Source data:
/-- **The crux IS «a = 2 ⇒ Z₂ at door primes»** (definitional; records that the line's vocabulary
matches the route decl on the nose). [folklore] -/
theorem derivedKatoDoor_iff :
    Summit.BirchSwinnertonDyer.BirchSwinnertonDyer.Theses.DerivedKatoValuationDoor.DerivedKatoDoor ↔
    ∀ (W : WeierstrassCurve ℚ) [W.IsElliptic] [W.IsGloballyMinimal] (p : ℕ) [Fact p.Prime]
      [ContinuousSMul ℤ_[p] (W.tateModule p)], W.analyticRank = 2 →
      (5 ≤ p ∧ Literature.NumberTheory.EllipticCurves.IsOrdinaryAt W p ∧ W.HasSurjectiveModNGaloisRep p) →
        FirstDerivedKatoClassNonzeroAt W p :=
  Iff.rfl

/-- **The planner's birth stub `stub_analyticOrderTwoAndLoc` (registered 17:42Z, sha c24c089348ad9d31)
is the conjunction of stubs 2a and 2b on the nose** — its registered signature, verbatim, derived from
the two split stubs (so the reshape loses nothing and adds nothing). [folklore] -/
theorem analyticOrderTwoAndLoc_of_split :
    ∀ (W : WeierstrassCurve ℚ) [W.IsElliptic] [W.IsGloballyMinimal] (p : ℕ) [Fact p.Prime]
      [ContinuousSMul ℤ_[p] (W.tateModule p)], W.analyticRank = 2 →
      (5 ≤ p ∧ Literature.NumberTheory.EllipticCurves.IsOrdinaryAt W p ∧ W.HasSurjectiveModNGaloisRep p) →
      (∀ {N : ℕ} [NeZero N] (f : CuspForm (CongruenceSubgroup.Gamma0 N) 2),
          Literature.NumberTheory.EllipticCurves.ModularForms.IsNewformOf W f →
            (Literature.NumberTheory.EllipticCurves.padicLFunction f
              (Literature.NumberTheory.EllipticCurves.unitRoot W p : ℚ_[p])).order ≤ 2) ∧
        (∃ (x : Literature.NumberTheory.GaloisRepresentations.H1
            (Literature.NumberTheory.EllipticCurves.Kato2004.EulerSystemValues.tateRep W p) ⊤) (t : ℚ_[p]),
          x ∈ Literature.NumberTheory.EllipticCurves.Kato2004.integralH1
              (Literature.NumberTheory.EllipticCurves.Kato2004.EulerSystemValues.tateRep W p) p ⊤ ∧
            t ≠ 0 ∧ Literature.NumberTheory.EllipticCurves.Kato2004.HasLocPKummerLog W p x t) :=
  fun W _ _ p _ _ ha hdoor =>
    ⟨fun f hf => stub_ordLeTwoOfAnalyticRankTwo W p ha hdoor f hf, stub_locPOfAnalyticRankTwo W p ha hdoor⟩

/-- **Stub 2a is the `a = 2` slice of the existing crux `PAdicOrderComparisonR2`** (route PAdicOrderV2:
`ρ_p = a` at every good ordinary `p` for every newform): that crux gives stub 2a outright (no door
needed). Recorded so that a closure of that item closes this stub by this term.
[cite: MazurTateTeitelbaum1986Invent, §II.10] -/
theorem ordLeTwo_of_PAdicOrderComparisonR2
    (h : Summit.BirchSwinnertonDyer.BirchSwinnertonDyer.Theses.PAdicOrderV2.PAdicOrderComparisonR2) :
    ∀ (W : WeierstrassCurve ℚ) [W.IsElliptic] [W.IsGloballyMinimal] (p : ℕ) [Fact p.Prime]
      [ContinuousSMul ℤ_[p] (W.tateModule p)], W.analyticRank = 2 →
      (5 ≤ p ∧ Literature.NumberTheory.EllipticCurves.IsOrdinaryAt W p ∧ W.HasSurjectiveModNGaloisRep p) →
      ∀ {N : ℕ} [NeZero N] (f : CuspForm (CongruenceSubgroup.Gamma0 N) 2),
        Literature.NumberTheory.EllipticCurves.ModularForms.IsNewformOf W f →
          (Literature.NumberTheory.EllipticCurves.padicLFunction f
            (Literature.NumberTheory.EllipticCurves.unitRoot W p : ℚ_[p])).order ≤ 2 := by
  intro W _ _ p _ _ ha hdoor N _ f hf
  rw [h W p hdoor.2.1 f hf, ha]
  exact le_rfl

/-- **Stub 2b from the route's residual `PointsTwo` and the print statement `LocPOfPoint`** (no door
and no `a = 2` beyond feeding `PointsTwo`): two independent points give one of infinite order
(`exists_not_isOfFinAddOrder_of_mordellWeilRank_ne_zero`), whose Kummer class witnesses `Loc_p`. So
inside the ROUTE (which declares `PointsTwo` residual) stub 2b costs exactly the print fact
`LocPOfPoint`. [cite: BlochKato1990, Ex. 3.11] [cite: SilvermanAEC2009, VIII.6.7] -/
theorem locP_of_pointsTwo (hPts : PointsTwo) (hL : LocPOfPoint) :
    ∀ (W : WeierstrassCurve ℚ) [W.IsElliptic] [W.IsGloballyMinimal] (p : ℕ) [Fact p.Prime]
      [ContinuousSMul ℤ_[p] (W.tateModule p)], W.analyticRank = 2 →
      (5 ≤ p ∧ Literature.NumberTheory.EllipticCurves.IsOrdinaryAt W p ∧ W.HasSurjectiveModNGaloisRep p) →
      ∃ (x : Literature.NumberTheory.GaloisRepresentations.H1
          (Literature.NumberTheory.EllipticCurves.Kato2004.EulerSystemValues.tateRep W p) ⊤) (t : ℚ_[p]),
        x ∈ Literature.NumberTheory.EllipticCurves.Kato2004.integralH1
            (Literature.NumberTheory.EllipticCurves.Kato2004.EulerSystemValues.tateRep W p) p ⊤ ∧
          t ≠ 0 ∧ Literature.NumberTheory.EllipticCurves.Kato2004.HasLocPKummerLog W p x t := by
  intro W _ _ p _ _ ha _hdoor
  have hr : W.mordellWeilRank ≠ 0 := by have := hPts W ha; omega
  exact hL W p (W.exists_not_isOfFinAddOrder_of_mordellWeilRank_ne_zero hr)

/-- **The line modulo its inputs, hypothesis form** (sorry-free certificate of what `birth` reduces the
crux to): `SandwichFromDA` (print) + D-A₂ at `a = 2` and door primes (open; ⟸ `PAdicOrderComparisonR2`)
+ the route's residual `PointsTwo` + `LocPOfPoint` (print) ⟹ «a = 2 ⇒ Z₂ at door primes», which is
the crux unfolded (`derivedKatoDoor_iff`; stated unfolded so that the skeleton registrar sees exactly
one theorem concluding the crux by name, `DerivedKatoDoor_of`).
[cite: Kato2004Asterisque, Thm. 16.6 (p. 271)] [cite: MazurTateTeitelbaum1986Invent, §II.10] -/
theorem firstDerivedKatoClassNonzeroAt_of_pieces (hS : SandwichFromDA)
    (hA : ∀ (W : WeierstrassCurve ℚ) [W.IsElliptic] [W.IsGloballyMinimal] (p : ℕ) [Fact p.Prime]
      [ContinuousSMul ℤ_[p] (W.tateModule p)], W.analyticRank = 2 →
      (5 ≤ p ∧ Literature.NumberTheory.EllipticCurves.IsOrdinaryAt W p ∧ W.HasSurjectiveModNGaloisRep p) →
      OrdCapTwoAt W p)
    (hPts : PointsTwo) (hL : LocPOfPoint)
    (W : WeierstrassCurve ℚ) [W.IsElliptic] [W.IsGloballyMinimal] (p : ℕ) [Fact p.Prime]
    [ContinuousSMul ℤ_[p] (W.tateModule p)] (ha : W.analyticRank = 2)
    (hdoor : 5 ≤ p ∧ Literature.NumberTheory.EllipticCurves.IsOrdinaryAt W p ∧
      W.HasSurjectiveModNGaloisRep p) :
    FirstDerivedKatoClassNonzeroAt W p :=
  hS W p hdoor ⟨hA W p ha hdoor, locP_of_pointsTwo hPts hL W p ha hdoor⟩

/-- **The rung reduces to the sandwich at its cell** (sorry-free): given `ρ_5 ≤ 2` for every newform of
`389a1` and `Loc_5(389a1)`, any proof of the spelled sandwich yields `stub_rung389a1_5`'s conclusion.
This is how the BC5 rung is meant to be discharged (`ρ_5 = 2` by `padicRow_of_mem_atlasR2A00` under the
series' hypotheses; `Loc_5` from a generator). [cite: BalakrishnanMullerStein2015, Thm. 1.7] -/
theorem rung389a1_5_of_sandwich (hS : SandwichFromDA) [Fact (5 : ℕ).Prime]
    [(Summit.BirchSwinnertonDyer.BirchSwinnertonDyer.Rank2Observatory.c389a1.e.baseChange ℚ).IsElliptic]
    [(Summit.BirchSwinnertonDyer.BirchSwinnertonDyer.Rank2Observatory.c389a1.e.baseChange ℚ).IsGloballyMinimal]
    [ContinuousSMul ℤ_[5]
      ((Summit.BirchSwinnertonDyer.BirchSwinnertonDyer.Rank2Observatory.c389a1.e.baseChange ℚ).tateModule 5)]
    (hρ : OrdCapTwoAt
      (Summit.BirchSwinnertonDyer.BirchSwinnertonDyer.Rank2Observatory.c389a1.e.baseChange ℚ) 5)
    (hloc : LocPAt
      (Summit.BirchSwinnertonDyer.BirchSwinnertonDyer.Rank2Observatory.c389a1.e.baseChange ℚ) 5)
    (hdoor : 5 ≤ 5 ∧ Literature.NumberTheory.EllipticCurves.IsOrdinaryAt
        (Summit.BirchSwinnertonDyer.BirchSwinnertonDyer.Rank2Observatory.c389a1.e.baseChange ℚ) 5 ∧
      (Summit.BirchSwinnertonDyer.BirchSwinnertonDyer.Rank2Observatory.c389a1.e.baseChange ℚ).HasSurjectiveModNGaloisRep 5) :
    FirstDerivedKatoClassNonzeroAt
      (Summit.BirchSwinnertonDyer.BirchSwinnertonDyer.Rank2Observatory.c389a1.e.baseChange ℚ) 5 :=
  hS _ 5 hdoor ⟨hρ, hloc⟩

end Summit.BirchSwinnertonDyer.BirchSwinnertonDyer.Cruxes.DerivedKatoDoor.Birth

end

## EXERCISE DETAILS
Your response should contain each line of the entries above that holds the string "stubs".

## OUTPUT FOR THIS TASK
is the conjunction of stubs 2a and 2b on the nose** — its registered signature, verbatim, derived from
the two split stubs (so the reshape loses nothing and adds nothing). [folklore] -/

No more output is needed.